Exercise directions:
Across the entries below, count the lines in which the word "fibre" occurs. Reply with the count alone.

Stored data:
☆ ☆ ☆ ☆ ☆

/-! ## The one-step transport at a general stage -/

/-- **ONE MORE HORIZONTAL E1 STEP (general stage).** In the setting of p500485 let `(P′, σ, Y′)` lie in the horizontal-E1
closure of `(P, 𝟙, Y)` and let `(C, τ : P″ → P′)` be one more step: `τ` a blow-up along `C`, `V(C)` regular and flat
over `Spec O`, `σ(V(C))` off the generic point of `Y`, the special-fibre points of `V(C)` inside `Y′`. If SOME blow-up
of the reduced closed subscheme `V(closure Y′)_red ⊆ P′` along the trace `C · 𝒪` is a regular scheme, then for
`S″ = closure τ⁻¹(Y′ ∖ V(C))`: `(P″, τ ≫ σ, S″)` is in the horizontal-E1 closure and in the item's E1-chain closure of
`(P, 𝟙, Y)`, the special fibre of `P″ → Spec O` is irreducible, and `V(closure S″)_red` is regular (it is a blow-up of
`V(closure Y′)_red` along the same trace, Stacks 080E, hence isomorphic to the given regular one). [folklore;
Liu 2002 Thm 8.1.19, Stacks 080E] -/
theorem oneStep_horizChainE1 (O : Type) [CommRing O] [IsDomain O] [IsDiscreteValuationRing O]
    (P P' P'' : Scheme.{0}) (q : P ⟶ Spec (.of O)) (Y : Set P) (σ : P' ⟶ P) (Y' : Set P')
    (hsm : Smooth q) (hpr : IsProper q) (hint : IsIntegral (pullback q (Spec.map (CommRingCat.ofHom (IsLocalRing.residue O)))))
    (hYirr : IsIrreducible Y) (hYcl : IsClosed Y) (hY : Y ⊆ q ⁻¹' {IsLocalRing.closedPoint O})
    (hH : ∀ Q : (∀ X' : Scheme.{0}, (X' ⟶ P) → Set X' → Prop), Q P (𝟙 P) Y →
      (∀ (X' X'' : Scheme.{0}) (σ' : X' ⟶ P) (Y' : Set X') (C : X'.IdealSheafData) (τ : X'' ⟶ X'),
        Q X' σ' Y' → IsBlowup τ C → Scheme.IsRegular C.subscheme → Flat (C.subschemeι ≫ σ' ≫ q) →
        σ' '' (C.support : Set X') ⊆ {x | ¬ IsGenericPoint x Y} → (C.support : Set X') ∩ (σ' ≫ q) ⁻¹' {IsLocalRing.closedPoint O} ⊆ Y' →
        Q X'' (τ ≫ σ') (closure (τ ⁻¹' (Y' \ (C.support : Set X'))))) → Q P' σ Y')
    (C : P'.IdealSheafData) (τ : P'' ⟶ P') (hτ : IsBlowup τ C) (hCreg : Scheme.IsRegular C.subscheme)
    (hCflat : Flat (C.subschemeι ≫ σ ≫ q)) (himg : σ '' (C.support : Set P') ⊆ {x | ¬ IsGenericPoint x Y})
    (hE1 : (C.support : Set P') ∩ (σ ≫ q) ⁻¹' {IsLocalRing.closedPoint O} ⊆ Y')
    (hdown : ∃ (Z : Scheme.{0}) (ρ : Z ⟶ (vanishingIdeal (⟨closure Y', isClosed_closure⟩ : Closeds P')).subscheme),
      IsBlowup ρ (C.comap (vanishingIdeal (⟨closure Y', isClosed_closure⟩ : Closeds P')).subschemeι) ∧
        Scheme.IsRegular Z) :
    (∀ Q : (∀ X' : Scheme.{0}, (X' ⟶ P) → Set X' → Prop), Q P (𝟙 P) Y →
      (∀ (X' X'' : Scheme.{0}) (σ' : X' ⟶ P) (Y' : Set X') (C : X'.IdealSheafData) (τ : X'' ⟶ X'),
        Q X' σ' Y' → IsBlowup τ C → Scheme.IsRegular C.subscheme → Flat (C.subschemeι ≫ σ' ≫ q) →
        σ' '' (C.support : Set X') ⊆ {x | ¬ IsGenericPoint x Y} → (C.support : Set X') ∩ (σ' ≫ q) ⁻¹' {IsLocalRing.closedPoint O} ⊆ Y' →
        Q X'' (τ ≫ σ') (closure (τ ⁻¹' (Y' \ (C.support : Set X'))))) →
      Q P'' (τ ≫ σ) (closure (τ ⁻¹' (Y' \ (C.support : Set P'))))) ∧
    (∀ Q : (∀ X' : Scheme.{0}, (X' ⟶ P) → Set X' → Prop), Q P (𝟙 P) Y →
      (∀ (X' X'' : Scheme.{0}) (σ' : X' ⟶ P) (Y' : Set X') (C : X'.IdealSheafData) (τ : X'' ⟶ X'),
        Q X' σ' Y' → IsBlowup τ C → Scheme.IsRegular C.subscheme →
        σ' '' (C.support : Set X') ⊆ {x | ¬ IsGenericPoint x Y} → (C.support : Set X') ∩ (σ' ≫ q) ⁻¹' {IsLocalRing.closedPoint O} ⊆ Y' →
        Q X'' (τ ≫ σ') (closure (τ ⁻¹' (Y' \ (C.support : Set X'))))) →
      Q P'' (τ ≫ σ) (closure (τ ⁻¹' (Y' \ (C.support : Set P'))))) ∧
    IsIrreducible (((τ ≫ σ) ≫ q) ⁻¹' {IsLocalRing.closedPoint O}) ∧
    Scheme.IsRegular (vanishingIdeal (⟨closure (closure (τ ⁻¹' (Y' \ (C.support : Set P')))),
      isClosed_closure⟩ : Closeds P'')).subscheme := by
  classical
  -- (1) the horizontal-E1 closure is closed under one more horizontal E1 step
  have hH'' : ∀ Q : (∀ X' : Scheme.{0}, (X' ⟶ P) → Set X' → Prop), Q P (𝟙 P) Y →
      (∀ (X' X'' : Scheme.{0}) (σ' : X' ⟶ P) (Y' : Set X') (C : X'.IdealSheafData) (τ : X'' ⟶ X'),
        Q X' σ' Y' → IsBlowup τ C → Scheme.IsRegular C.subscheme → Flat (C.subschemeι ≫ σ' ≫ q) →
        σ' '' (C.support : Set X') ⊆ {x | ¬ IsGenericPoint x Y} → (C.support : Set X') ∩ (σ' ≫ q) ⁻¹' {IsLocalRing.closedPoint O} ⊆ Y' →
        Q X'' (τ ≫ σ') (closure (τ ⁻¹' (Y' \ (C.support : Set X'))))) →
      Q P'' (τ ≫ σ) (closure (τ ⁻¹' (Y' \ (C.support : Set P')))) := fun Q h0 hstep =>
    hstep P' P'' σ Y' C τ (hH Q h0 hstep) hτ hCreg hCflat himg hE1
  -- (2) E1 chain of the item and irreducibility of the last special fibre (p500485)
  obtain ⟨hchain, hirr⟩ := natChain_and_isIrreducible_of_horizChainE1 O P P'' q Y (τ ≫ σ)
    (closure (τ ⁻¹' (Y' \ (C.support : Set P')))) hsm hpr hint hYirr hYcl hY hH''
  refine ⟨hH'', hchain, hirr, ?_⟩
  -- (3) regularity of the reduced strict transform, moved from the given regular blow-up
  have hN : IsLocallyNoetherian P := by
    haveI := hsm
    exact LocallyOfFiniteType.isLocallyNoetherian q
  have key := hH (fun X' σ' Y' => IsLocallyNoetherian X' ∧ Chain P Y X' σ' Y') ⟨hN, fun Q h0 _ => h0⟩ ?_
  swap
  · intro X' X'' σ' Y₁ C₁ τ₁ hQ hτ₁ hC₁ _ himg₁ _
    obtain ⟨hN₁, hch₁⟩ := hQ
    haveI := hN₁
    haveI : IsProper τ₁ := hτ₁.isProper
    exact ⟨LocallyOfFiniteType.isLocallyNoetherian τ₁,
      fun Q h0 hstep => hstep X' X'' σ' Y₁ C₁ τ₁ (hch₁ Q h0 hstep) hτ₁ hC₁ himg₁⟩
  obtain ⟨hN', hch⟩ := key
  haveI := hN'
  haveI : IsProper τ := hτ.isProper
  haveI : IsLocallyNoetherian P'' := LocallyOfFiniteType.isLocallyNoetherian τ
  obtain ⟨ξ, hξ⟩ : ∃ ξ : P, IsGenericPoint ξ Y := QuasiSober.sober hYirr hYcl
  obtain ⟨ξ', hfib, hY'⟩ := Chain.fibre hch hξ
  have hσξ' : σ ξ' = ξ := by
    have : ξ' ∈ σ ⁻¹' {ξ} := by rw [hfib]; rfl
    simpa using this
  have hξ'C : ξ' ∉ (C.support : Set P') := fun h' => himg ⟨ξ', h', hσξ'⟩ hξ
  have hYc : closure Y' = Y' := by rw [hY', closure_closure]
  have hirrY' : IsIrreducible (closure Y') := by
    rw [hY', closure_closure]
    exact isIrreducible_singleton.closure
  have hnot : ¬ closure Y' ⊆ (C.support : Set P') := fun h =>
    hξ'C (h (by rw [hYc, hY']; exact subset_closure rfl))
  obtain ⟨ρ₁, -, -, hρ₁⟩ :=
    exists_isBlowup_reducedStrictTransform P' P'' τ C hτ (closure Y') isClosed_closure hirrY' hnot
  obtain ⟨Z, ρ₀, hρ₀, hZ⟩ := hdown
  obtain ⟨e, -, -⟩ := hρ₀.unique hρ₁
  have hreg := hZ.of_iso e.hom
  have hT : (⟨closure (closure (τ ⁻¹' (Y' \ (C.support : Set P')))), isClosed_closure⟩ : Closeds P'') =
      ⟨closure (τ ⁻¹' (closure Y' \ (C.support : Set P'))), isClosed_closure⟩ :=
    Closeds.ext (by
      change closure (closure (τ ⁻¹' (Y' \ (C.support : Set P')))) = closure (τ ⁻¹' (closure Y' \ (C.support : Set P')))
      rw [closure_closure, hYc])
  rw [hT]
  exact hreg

☆ ☆ ☆ ☆ ☆

Your response:
4